Key implementation detail: when feeding tool results back, all model output items (reasoning, function_call, message) must be preserved in the input. Omitting reasoning items causes a 400 error from the OpenAI API.

Data Store Pattern

Large-data tools (get_chip_parameter_timeseries, get_chip_summary) use a data store to avoid sending full datasets to the LLM:

Tool executes and returns full data
_wrap_tool_executors stores the result in data_store[key]
LLM receives only a compact summary (_build_llm_summary) with schema info and a data_key
When the LLM calls execute_python_analysis, the sandbox receives data_store as the data variable
LLM-generated code accesses full data via data["t1"], data["chip_summary"], etc.
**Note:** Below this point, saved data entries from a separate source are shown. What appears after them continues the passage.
import Summits.BirchSwinnertonDyer.BirchSwinnertonDyer.Theorems.AlignedTransportAtTwoMainConjectureOfRankZeroBSDAtTwoFineRoadArchRigidity
import Summits.BirchSwinnertonDyer.BirchSwinnertonDyer.Theorems.AlignedTransportAtTwoMainConjectureOfRankZeroBSDAtTwoFineRoadArchReceptacle
import Literature.NumberTheory.EllipticCurves.IwasawaSelmerRelaxedAtInfinity
import HarnessLib

/-!
# AR-OF-PRINT (pen RC-427 / RC-429) WITHOUT a new Literature fact — Aʳ in its LENGTH form from the EXISTING PRINT fact
# `Greenberg1999.lemma46_relaxed_mod_selmer_infinite_rat_two` (p608868, `Literature/…/GreenbergArchimedeanSelmerFactorAtTwo.lean`,
# cell bsd-f1-sign2, 2026-08-28: Greenberg LNM 1716 §4 Lemma 4.6 + Remark pp. 105–107 at (2, ℚ), WEAKER than print: «Sel(E/ℚ_∞)₂ has
# INFINITE index in Sel^{rel ∞}» under good ordinary at 2, 0 < Δ, cyclotomic κ, Λ-cotorsion) and the bsd-f1-sign2 KERNEL apparatus
# `AlignedTransportAtTwoFineRoad.{ArchKernel, ArchReceptacle, ArchRigidity}` — transported VERBATIM to the bsd-2adic carrier
# `WeierstrassCurve.SelmerDualDataRelaxedInf` (w2 p703162), the two relaxed-at-∞ Selmer groups being the same subgroup by `rfl`.

bsd-2adic-audit-2 GEN 64 (literature-prover; Summits/Theorems is prover-only for this role — dry-run `perm.theorems-prover-only` —
so this file is EVIDENCE on stmt-BirchSwinnertonDyer-24097 / 19573 for the w2 lineage or any prover to land `--supports 24097`).
LANDED VERBATIM (body unchanged; this one paragraph added) by the LEAD `cruxlead-stmt-BirchSwinnertonDyer-19573-g8` under pen RC-438
GO #2 (one-writer re-assignment, D-0071), `--supports stmt-BirchSwinnertonDyer-24097 --as helper`; consumers: the v19 skeleton's B7′ road
(`…OrdKatoHalfAtTwoIsoRelaxedOptimalExistsMember*`) and the §4 relaxed-genuine alternative door, keyed on (h46, hD) instead of Aʳ.
HONEST FRAMING: nothing new is asserted; every theorem below is conditional on the named PRINT fact `h46` (and on the cotorsion
hypothesis `D.IsTorsion`, which the consumer door feeds from Kato 17.4 (1) at 2 = `h17`); the crux 19573, its `0 < Δ` conjunct and
the PAIR child 24097 stay OPEN; BSD is not proved by any of this.

* `relaxedSelmerInftyAtTwo_eq_selmerInftyRelaxedInf` — the bsd-f1-sign2 carrier IS the bsd-2adic carrier (`rfl`).
* `module_finite_relaxedDual` — every `Dr : W.SelmerDualDataRelaxedInf κ γ` has `Dr.X` finitely generated over Λ (f1-sign2
  `ArchReceptacle.module_finite_of_pinned`, dual Nakayama) — UNCONDITIONAL.
* `one_le_lengthAt_ker_of_lemma46` — GRANTED h46: `1 ≤ ℓ₍₂₎(ker q)` for every `(D, Dr, q)` of Aʳ's binder list with `D.IsTorsion`
  (= Aʳ's content in the currency every consumer uses: `…RelaxedGenuineDefs.relaxedColemanData_of_relaxedZeta_of_arch` extracts from
  `hA` exactly `ℓ₍₂₎(D.X) + 1 ≤ ℓ₍₂₎(Dr.X)` via `lengthAt_add_one_le_of_archExtension`).
* `lengthAt_selmer_add_one_le_relaxed_of_lemma46` — GRANTED h46: `ℓ₍₂₎(D.X) + 1 ≤ ℓ₍₂₎(Dr.X)` (f1-sign2 `ArchRigidity`).
* `ker_eq_bot_of_Δ_neg` — `Δ < 0`: `q` injective, UNCONDITIONAL (f1-sign2 `ArchKernel.archExtension_injective_of_Δ_neg`).
The INJECTION form of Aʳ (`Λ/(2) ↪ ker q`) would need one more PID step («f.g. 2-torsion Λ-module of positive (2)-length contains
Λ/(2)»); no consumer needs it.

References: [GreenbergLNM1716] §4 Lemma 4.6 (p. 105), Remark (pp. 106–107), proof (pp. 107–108, exact sequence on p. 108);
tree p608868 (the fact), bsd-f1-sign2 att-p4 files (2026-08-28), w2 p703162 / p705378 (carriers, Aʳ text).
-/

set_option autoImplicit false
-- the Theorems namespace of this sub repeats the summit name by design (D-0017 nested layout)
set_option linter.dupNamespace false

noncomputable section

open scoped Classical

namespace Summit.BirchSwinnertonDyer.BirchSwinnertonDyer.Theorems.SteinbergFibreAtTwo.ArchOfLemma46

open WeierstrassCurve Field Literature.NumberTheory.EllipticCurves Literature.NumberTheory.EllipticCurves.IwasawaAlgebra
  Literature.NumberTheory.EllipticCurves.Module Literature.NumberTheory.EllipticCurves.Greenberg1999
  Summit.BirchSwinnertonDyer.BirchSwinnertonDyer.Theorems.AlignedTransportAtTwoFineRoad

variable (W : WeierstrassCurve ℚ) (κ : ZpExtension ℚ 2) {γ : Field.absoluteGaloisGroup ℚ}

/-- The bsd-f1-sign2 relaxed-at-`∞` Selmer group over `ℚ_∞` IS the bsd-2adic one (same `⨅` over finite places and conjugates).
[cite: GreenbergLNM1716, §4 Remark after Lemma 4.6 (PDF p. 106)] -/
theorem relaxedSelmerInftyAtTwo_eq_selmerInftyRelaxedInf :
    relaxedSelmerInftyAtTwo W κ = W.selmerInftyRelaxedInf κ := rfl

/-- **Every relaxed Selmer dual datum is finitely generated over `Λ`** (dual Nakayama, f1-sign2 `ArchReceptacle.module_finite_of_pinned`
applied to the fields of `Dr`). Unconditional. [cite: GreenbergLNM1716, §1 p. 60 (after Conj. 1.3)] -/
theorem module_finite_relaxedDual [W.IsElliptic] (hγ : κ.IsTopGenerator γ) (Dr : W.SelmerDualDataRelaxedInf κ γ) :
    Module.Finite (IwasawaAlgebra 2) Dr.X :=
  ArchReceptacle.module_finite_of_pinned W κ hγ Dr.toDual Dr.bijective Dr.toDual_T_smul Dr.toDual_C_smul

/-- **Aʳ, LENGTH FORM, GRANTED the PRINT fact h46 (Greenberg L.4.6 + Remark at 2, p608868):** for `W/ℚ` globally minimal, elliptic,
good ordinary at `2`, `0 < Δ_W`, `κ` cyclotomic with topological generator `γ`, every TORSION Selmer dual datum `D`, every relaxed
datum `Dr` and every `Λ`-linear `q : Dr.X → D.X` restricting characters: `1 ≤ ℓ₍₂₎(ker q)`. No new fact; f1-sign2 kernel by name.
[cite: GreenbergLNM1716, §4 Lemma 4.6 (p. 105) and Remark (pp. 106–107)] -/
theorem one_le_lengthAt_ker_of_lemma46 (h46 : lemma46_relaxed_mod_selmer_infinite_rat_two)
    [W.IsElliptic] [W.IsGloballyMinimal] (hord : IsOrdinaryAt W 2) (hΔ : 0 < W.Δ)
    (hκ : κ.IsCyclotomic) (hγ : κ.IsTopGenerator γ)
    (D : W.SelmerDualData κ γ) (Dr : W.SelmerDualDataRelaxedInf κ γ) (hD : D.IsTorsion)
    (q : Dr.X →ₗ[IwasawaAlgebra 2] D.X)
    (hq : ∀ (x : Dr.X) (s : W.selmerInfty κ),
      D.toDual (q x) s = Dr.toDual x (AddSubgroup.inclusion (W.selmerInfty_le_selmerInftyRelaxedInf κ) s)) :
    1 ≤ lengthAt (IwasawaAlgebra 2) (LinearMap.ker q) ⟨augIdealP 2, isPrime_augIdealP_holds 2⟩ :=
  ArchReceptacle.one_le_lengthAt_ker_archExtension' W κ Dr.toDual h46 hord hΔ hκ hγ D hD Dr.bijective Dr.toDual_T_smul
    Dr.toDual_C_smul q hq

/-- **GRANTED h46: `ℓ₍₂₎(X) + 1 ≤ ℓ₍₂₎(X^{rel ∞})`** — exactly the inequality the relaxed-genuine door extracts from Aʳ
(`…RelaxedGenuineDefs.relaxedColemanData_of_relaxedZeta_of_arch`, via `lengthAt_add_one_le_of_archExtension`). f1-sign2
`ArchRigidity.lengthAt_selmer_add_one_le_lengthAt_relaxed` with `Module.Finite` discharged by `module_finite_relaxedDual`.
[cite: GreenbergLNM1716, §4 Lemma 4.6 (p. 105) and Remark (pp. 106–107)] -/
theorem lengthAt_selmer_add_one_le_relaxed_of_lemma46 (h46 : lemma46_relaxed_mod_selmer_infinite_rat_two)
    [W.IsElliptic] [W.IsGloballyMinimal] (hord : IsOrdinaryAt W 2) (hΔ : 0 < W.Δ)
    (hκ : κ.IsCyclotomic) (hγ : κ.IsTopGenerator γ)
    (D : W.SelmerDualData κ γ) (Dr : W.SelmerDualDataRelaxedInf κ γ) (hD : D.IsTorsion)
    (q : Dr.X →ₗ[IwasawaAlgebra 2] D.X)
    (hq : ∀ (x : Dr.X) (s : W.selmerInfty κ),
      D.toDual (q x) s = Dr.toDual x (AddSubgroup.inclusion (W.selmerInfty_le_selmerInftyRelaxedInf κ) s)) :
    lengthAt (IwasawaAlgebra 2) D.X ⟨augIdealP 2, isPrime_augIdealP_holds 2⟩ + 1 ≤
      lengthAt (IwasawaAlgebra 2) Dr.X ⟨augIdealP 2, isPrime_augIdealP_holds 2⟩ := by
  haveI := module_finite_relaxedDual W κ hγ Dr
  exact ArchRigidity.lengthAt_selmer_add_one_le_lengthAt_relaxed W Dr.toDual h46 hord hΔ hκ hγ D hD Dr.bijective q hq

/-- **`Δ_W < 0`: the restriction `q : X^{rel ∞} → X` is injective** (no archimedean factor), UNCONDITIONAL — f1-sign2
`ArchKernel.archExtension_injective_of_Δ_neg`. [cite: GreenbergLNM1716, §4 (PDF p. 106: «usually this group is zero»)] -/
theorem ker_eq_bot_of_Δ_neg [W.IsElliptic] (hΔ : W.Δ < 0) (D : W.SelmerDualData κ γ) (Dr : W.SelmerDualDataRelaxedInf κ γ)
    (q : Dr.X →ₗ[IwasawaAlgebra 2] D.X)
    (hq : ∀ (x : Dr.X) (s : W.selmerInfty κ),
      D.toDual (q x) s = Dr.toDual x (AddSubgroup.inclusion (W.selmerInfty_le_selmerInftyRelaxedInf κ) s)) :
    LinearMap.ker q = ⊥ :=
  LinearMap.ker_eq_bot.mpr (ArchKernel.archExtension_injective_of_Δ_neg W hΔ D Dr.toDual Dr.bijective q.toAddMonoidHom hq)

end Summit.BirchSwinnertonDyer.BirchSwinnertonDyer.Theorems.SteinbergFibreAtTwo.ArchOfLemma46

end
This eliminates token double-consumption (LLM no longer echoes back large datasets as context_data) while preserving full data precision for sandbox analysis. See Tool Result Compression for details.

Response Format

The agent uses two response schemas:

Blocks Schema (primary, used for OpenAI)

json

{
  "blocks": [
    {"type": "text", "content": "Markdown text here", "chart": null},
    {"type": "chart", "content": null, "chart": {"data": [...], "layout": {...}}}
  ],
  "assessment": "good" | "warning" | "bad" | null
}

blocks is an ordered array of content blocks, each either text or chart
chart blocks contain Plotly.js specs with data (traces) and layout
assessment provides an overall quality judgment (nullable for informational responses)
Schema is passed with strict: False to allow flexible chart objects

Legacy Schema (used for Ollama fallback)

json

{
  "summary": "One-line summary",
  "assessment": "good" | "warning" | "bad",
  "explanation": "Detailed analysis",
  "potential_issues": ["issue1", "issue2"],
  "recommendations": ["action1", "action2"]
}

Legacy responses are automatically converted to blocks format via _legacy_to_blocks().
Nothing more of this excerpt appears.